* _Activity_: Go through the data below. List every line that holds the word "ClosedExp".

──────── Task material

/-- ★ `pair0Lo.eval X ≤ t²·bcJ(0) ≤ pair0Hi.eval X`. -/
theorem pair0_bounds (hL : 7 ≤ L) (hΔ0 : 0 ≤ Δ) (hΔ1 : Δ < 1) (hf : IsGroundTwoMagnon L Δ lam2 f) (hlam : 0 < lam2) :
    (pair0Lo 3).eval (xTrue L Δ lam2 f (Δ * f (K1 L))) ≤ ((2 * Real.pi / L) ^ 2) ^ 2 * bcJ L f 0 ∧
    ((2 * Real.pi / L) ^ 2) ^ 2 * bcJ L f 0 ≤ (pair0Hi 3).eval (xTrue L Δ lam2 f (Δ * f (K1 L))) := by
  set X := xTrue L Δ lam2 f (Δ * f (K1 L)) with hXdef
  set t : ℝ := (2 * Real.pi / L) ^ 2 with ht
  have hp : ((1 : ℤ), (0 : ℤ)) ∈ gridPts 3 := axis_mem_gridPts_three.1
  have hF0 : F0h.eval X = t * F2 L f 0 := eval_F0h L Δ lam2 f (by omega) hΔ0 hΔ1 hf hlam
  have hF1 : (Fh 3 ((1 : ℤ), (0 : ℤ))).eval X = t * F2 L f (K1 L) := by
    rw [hXdef, eval_Fh L Δ lam2 f (by omega) hΔ0 hΔ1 hf hlam hp, ClosedExp.toTor_one_zero]
  have hg := eval_gam1 L Δ lam2 f (by omega) hΔ0 hΔ1 hf hlam
  have hX0 : X 0 = t := xTrue_zero L Δ lam2 f _
  have hsp : ∀ e ∈ E4, (r0 3 (1, 0) e).eval X - (dev0 3 (1, 0) e).eval X
        ≤ t * (gamPar L Δ lam2 f * (phiHat L f (B1.toTor L e) (K1 L)).re) ∧
      t * (gamPar L Δ lam2 f * (phiHat L f (B1.toTor L e) (K1 L)).re)
        ≤ (r0 3 (1, 0) e).eval X + (dev0 3 (1, 0) e).eval X := by
    intro e he
    have := special_bounds L Δ lam2 f hL hΔ0 hΔ1 hf hlam hp he
    rwa [ClosedExp.toTor_one_zero] at this
  have htrue : t ^ 2 * bcJ L f 0 = (E4.map fun e => t * (gamPar L Δ lam2 f * (phiHat L f (B1.toTor L e) (K1 L)).re)
        * (t * F2 L f 0 + t * F2 L f (K1 L)) + t * gamPar L Δ lam2 f ^ 2 * (t * F2 L f (K1 L))).sum := by
    unfold bcJ
    rw [nnList_eq_map, List.map_map]
    have hc : ∀ e ∈ E4, ((fun e => bcSummand L f e 0) ∘ B1.toTor L) e
        = gamPar L Δ lam2 f * (phiHat L f (B1.toTor L e) (K1 L)).re * (F2 L f 0 + F2 L f (K1 L))
          + gamPar L Δ lam2 f ^ 2 * F2 L f (K1 L) :=
      fun e he => (bcSummand_special L Δ lam2 f (by omega) hΔ0 hf hlam _ (toTor_mem_nnList L he)).1
    rw [List.map_congr_left hc]
    simp only [E4, List.map_cons, List.map_nil, List.sum_cons, List.sum_nil]
    ring
  constructor
  · have e1 : (pair0Lo 3).eval X = (E4.map fun e =>
        min (((r0 3 (1, 0) e).eval X - (dev0 3 (1, 0) e).eval X) * (F0h.eval X + (Fh 3 ((1 : ℤ), (0 : ℤ))).eval X))
            (((r0 3 (1, 0) e).eval X + (dev0 3 (1, 0) e).eval X) * (F0h.eval X + (Fh 3 ((1 : ℤ), (0 : ℤ))).eval X))
        + X 0 * (gam1.eval X) ^ 2 * (Fh 3 ((1 : ℤ), (0 : ℤ))).eval X).sum := by
      simp only [pair0Lo, mulLo, eval_rsum, List.map_map, Function.comp_def, RExpr.eval, vT]
    rw [e1, htrue]
    refine List.sum_le_sum fun e he => ?_
    rw [hF0, hF1, hg, hX0]
    exact add_le_add (min_mul_le (hsp e he).1 (hsp e he).2 _) (le_of_eq (by ring))
  · have e1 : (pair0Hi 3).eval X = (E4.map fun e =>
        max (((r0 3 (1, 0) e).eval X - (dev0 3 (1, 0) e).eval X) * (F0h.eval X + (Fh 3 ((1 : ℤ), (0 : ℤ))).eval X))
            (((r0 3 (1, 0) e).eval X + (dev0 3 (1, 0) e).eval X) * (F0h.eval X + (Fh 3 ((1 : ℤ), (0 : ℤ))).eval X))
        + X 0 * (gam1.eval X) ^ 2 * (Fh 3 ((1 : ℤ), (0 : ℤ))).eval X).sum := by
      simp only [pair0Hi, mulHi, eval_rsum, List.map_map, Function.comp_def, RExpr.eval, vT]
    rw [e1, htrue]
    refine List.sum_le_sum fun e he => ?_
    rw [hF0, hF1, hg, hX0]
    exact add_le_add (mul_le_max (hsp e he).1 (hsp e he).2 _) (le_of_eq (by ring))

/-- ★ `pairMLo.eval X ≤ t²·bcJ(−x̂) ≤ pairMHi.eval X`. -/
theorem pairM_bounds (hL : 7 ≤ L) (hΔ0 : 0 ≤ Δ) (hΔ1 : Δ < 1) (hf : IsGroundTwoMagnon L Δ lam2 f) (hlam : 0 < lam2) :
    (pairMLo 3).eval (xTrue L Δ lam2 f (Δ * f (K1 L))) ≤ ((2 * Real.pi / L) ^ 2) ^ 2 * bcJ L f (-K1 L) ∧
    ((2 * Real.pi / L) ^ 2) ^ 2 * bcJ L f (-K1 L) ≤ (pairMHi 3).eval (xTrue L Δ lam2 f (Δ * f (K1 L))) := by
  set X := xTrue L Δ lam2 f (Δ * f (K1 L)) with hXdef
  set t : ℝ := (2 * Real.pi / L) ^ 2 with ht
  have hp : ((-1 : ℤ), (0 : ℤ)) ∈ gridPts 3 := axis_mem_gridPts_three.2
  have hF0 : F0h.eval X = t * F2 L f 0 := eval_F0h L Δ lam2 f (by omega) hΔ0 hΔ1 hf hlam
  have hF1 : (Fh 3 ((-1 : ℤ), (0 : ℤ))).eval X = t * F2 L f (-K1 L) := by
    rw [hXdef, eval_Fh L Δ lam2 f (by omega) hΔ0 hΔ1 hf hlam hp, OuterMaj.toTor_neg_one_zero]
  have hsp : ∀ e ∈ E4, (r0 3 (-1, 0) e).eval X - (dev0 3 (-1, 0) e).eval X
        ≤ t * (gamPar L Δ lam2 f * (phiHat L f (B1.toTor L e) (-K1 L)).re) ∧
      t * (gamPar L Δ lam2 f * (phiHat L f (B1.toTor L e) (-K1 L)).re)
        ≤ (r0 3 (-1, 0) e).eval X + (dev0 3 (-1, 0) e).eval X := by
    intro e he
    have := special_bounds L Δ lam2 f hL hΔ0 hΔ1 hf hlam hp he
    rwa [OuterMaj.toTor_neg_one_zero] at this
  have hker : ∀ e ∈ E4, (kerLo 3 (-1, 0) e).eval X ≤ t * Complex.normSq (phiHat L f (B1.toTor L e) (-K1 L)) ∧
      t * Complex.normSq (phiHat L f (B1.toTor L e) (-K1 L)) ≤ (kerHi 3 (-1, 0) e).eval X := by
    intro e he
    have := ker_bounds L Δ lam2 f hL hΔ0 hΔ1 hf hlam hp he
    rwa [OuterMaj.toTor_neg_one_zero] at this
  have htrue : t ^ 2 * bcJ L f (-K1 L) = (E4.map fun e => t * (gamPar L Δ lam2 f * (phiHat L f (B1.toTor L e) (-K1 L)).re)
        * (t * F2 L f (-K1 L) + t * F2 L f 0) + t * Complex.normSq (phiHat L f (B1.toTor L e) (-K1 L)) * (t * F2 L f 0)).sum := by
    unfold bcJ
    rw [nnList_eq_map, List.map_map]
    have hc : ∀ e ∈ E4, ((fun e => bcSummand L f e (-K1 L)) ∘ B1.toTor L) e
        = gamPar L Δ lam2 f * (phiHat L f (B1.toTor L e) (-K1 L)).re * (F2 L f (-K1 L) + F2 L f 0)
          + Complex.normSq (phiHat L f (B1.toTor L e) (-K1 L)) * F2 L f 0 :=
      fun e he => (bcSummand_special L Δ lam2 f (by omega) hΔ0 hf hlam _ (toTor_mem_nnList L he)).2
    rw [List.map_congr_left hc]
    simp only [E4, List.map_cons, List.map_nil, List.sum_cons, List.sum_nil]
    ring
  constructor
  · have e1 : (pairMLo 3).eval X = (E4.map fun e =>
        min (((r0 3 (-1, 0) e).eval X - (dev0 3 (-1, 0) e).eval X) * ((Fh 3 ((-1 : ℤ), (0 : ℤ))).eval X + F0h.eval X))
            (((r0 3 (-1, 0) e).eval X + (dev0 3 (-1, 0) e).eval X) * ((Fh 3 ((-1 : ℤ), (0 : ℤ))).eval X + F0h.eval X))
        + min ((kerLo 3 (-1, 0) e).eval X * F0h.eval X) ((kerHi 3 (-1, 0) e).eval X * F0h.eval X)).sum := by
      simp only [pairMLo, mulLo, eval_rsum, List.map_map, Function.comp_def, RExpr.eval]
    rw [e1, htrue]
    refine List.sum_le_sum fun e he => ?_
    rw [hF0, hF1]
    exact add_le_add (min_mul_le (hsp e he).1 (hsp e he).2 _) (min_mul_le (hker e he).1 (hker e he).2 _)
  · have e1 : (pairMHi 3).eval X = (E4.map fun e =>
        max (((r0 3 (-1, 0) e).eval X - (dev0 3 (-1, 0) e).eval X) * ((Fh 3 ((-1 : ℤ), (0 : ℤ))).eval X + F0h.eval X))
            (((r0 3 (-1, 0) e).eval X + (dev0 3 (-1, 0) e).eval X) * ((Fh 3 ((-1 : ℤ), (0 : ℤ))).eval X + F0h.eval X))
        + max ((kerLo 3 (-1, 0) e).eval X * F0h.eval X) ((kerHi 3 (-1, 0) e).eval X * F0h.eval X)).sum := by
      simp only [pairMHi, mulHi, eval_rsum, List.map_map, Function.comp_def, RExpr.eval]
    rw [e1, htrue]
    refine List.sum_le_sum fun e he => ?_
    rw [hF0, hF1]
    exact add_le_add (mul_le_max (hsp e he).1 (hsp e he).2 _) (mul_le_max (hker e he).1 (hker e he).2 _)
import Summits.BirchSwinnertonDyer.BirchSwinnertonDyer.Theorems.SignedLowerHalvesKobayashiMainConjectureSmallImageMuTransferCM
import Summits.BirchSwinnertonDyer.BirchSwinnertonDyer.Theorems.SignedLowerHalvesKobayashiMainConjectureSmallImageCMTransferRecordsA
import Summits.BirchSwinnertonDyer.BirchSwinnertonDyer.Theorems.Rank1ResidualX11RankOneReduction
import Summits.BirchSwinnertonDyer.Rank1Residual.X12.ThreeIrrRecords
import Summits.BirchSwinnertonDyer.Rank1Residual.Supersingular.NonsplitCartanThreeDescentRecordsX7Three04
import Summits.BirchSwinnertonDyer.Rank1Residual.Supersingular.NonsplitCartanThreeDescentRecordsX7Three06
import Literature.NumberTheory.EllipticCurves.Fisher2012.HesseFamilyThreeCongruenceProofs
import Literature.NumberTheory.EllipticCurves.Fisher2012.HesseFamilyThreeReverseProofs
import Literature.NumberTheory.EllipticCurves.PointCountEulerCriterion
import Summits.BirchSwinnertonDyer.BirchSwinnertonDyer.Theorems.SignedLowerHalvesKobayashiMainConjectureSmallImageCM25RecordsD
import HarnessLib

/-!
# Route `SignedLowerHalves`, crux `KobayashiMainConjectureSmallImage` (item stmt-BirchSwinnertonDyer-19002) —
# «CM-25» records part E (4 pairs @ 3: 497840bg1, 497840bi1, 266560cz1, 266560eh1): Kobayashi's ± main conjecture for rank-0 non-surjective `a_3 = 0` pairs that DO have a CM elliptic-curve
# partner after all (finding «CM-25» of the seat's MEMO-8), by the cell's L4-PUB road — PUBLISHED named facts + displayed certificates,
# NO preprint binder (cell `bsd-ssimc`, seat `bsd-ssimc-k3-c4` gen 8; `--supports stmt-BirchSwinnertonDyer-19002 --as helper`)

HONEST FRAMING: Kobayashi's signed main conjecture at a non-surjective (normaliser-of-non-split-Cartan) image is OPEN as a class
statement; item 4 stays OPEN; nothing here is booked; BSD is not proved by any of this. These are PER-PAIR theorems.

THE FINDING. The seat's gen-0 census (`cm_congruence_probe.tsv`, evidence #4 on the item; MEMO-1 / MEMO-3) booked 57 of item 4's
136 window pairs as «no CM elliptic-curve partner». At `p = 3` that probe searched partners only in the `j = 1728` family (its own
note: «p=3: 57 via y^2=x^3+Dx»), i.e. CM by `ℚ(i)`. But the quadratic field `K` cut out by the normaliser character of `ρ̄_{E,3}`
(recorded in the same table) is, for 31 of those pairs, one of `ℚ(√−7)`, `ℚ(√−19)`, `ℚ(√−43)`, `ℚ(√−67)`, `ℚ(√−163)` — class
number one, `3` inert — and for 22 of them the CM curve `A_D` of that field (or a quadratic twist of it) IS `3`-congruent to `E`:
trace test over 40 good primes (evidence, `HOME/bsd-ssimc-k3-c4/g8/cmcheck/`), then — the only thing used here — an EXACT Fisher
Hesse-pencil identity found by g5's `cert/hesse3_find.py` and re-checked in the kernel by `norm_num`
(`threeCongruent_of_hesseCertificate_unconditional` / `…dualHesseCertificate_unconditional`). (Three more pairs at `p = 5` —
207616g1, 207616h1, 301824bp1, partners of CM field `ℚ(√−2)` — and the rank-1 pair 380894f1 @ 3 are the OPEN desk cells of the
finding and go through the small-image congruence road «L4-λ» in a separate file.)

MECHANISM (verbatim the cell's L4-PUB μ-road, g4, `kobayashiMainConjecture_of_cmPartner_of_bsdp_of_analyticRank_eq_zero`, file
`…SmallImageMuTransferCM.lean` p447806, REPORT-k3c4-5 PASS): Pollack–Rubin 2004 (`hPR`, the ± main conjecture for the CM partner `A` at
the inert prime `3`) + the partner's displayed μ-binder `hμ'` (`μ(L_3^±(A)) = 0`; certificate VALUES quoted per record: the two-engine
Mazur–Tate layer readings of kit j268836 — engine A = PARI `ellpadiclambdamu` via k3-c4 g2's `engineA.py` a8b8e893, engine B = the b2b
msengine (`MSENGINE_SHA256SUMS`), engine T = iw-2's `engT.py` d8b96ce8, all byte-identical re-uses) ⟹ `μ(X^±(A)) = 0` ⟹ (B. D. Kim 2009 Cor.
2.13, `h09`, along the kernel congruence) `μ(X^±(E)) = 0` ⟹ Kobayashi's RATIONAL Kato divisibility (`h41`) is integral (Gauss) ⟹ with
`r_an(E) = 0` and the pair's own `BSD(E,3)` (the b2b lane's flag-free exact-descent theorem `bsdp3_nn<label>` — for 20938a1 the
second-descent theorem `bsdp3_b1e_20938a1` — binders passed through and DISPLAYED) the constant-term squeeze (`hKim`, `h12`, `h5`, `h3`,
`hGZK`, `hmod`, `hmod'`, `hPollack`) gives the EQUALITY for BOTH signs. Every CM partner here has analytic rank `1` (Gross's CM curves and
their twists: `L(A,1) = 0`), so Kurihara's unit-`L`-value variant does not apply and the μ-binder is the displayed input, exactly as
in the cell's PubMuRecords01–12 / 18.

Non-kernel inputs per pair, all displayed: `hμ'` (values quoted), Cremona's `r_an = 0` and `#Ш_an` of `E`, the b2b descent line of
`E`. NO Corpuz–Lei / BSTW / Fouquet–Wan binder, NO `Surj`, NO Mazur–Tate congruence `hMT`.

PARTITION (cell bsd-ssimc): X7 (A7) × the CM-25 pairs @ 3 listed in §2 (all `proved` cells on referee A's live state — records =
item-4 coverage, 0 census moves); closes NONE.

References: [BDKim2009] Cor. 2.13; [Kobayashi2003] Thm. 1.2, Thm. 4.1, Conjecture (p. 2); [PollackRubin2004] Thm. (p. 448);
[BDKim2013] Cor. 3.15; [Fisher2012Hessian] Thm. 13.2 and §13; [Cremona2006]; [Miller2011LMS] Def. 1.1; [SilvermanAEC2009] V §2,
App. C §11. Memo: `HOME/k3c4-MEMO-8.md` (cell bsd-ssimc).
-/

set_option autoImplicit false
set_option linter.dupNamespace false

────────────────

* _Expected output_:
    rw [hXdef, eval_Fh L Δ lam2 f (by omega) hΔ0 hΔ1 hf hlam hp, ClosedExp.toTor_one_zero]
    rwa [ClosedExp.toTor_one_zero] at this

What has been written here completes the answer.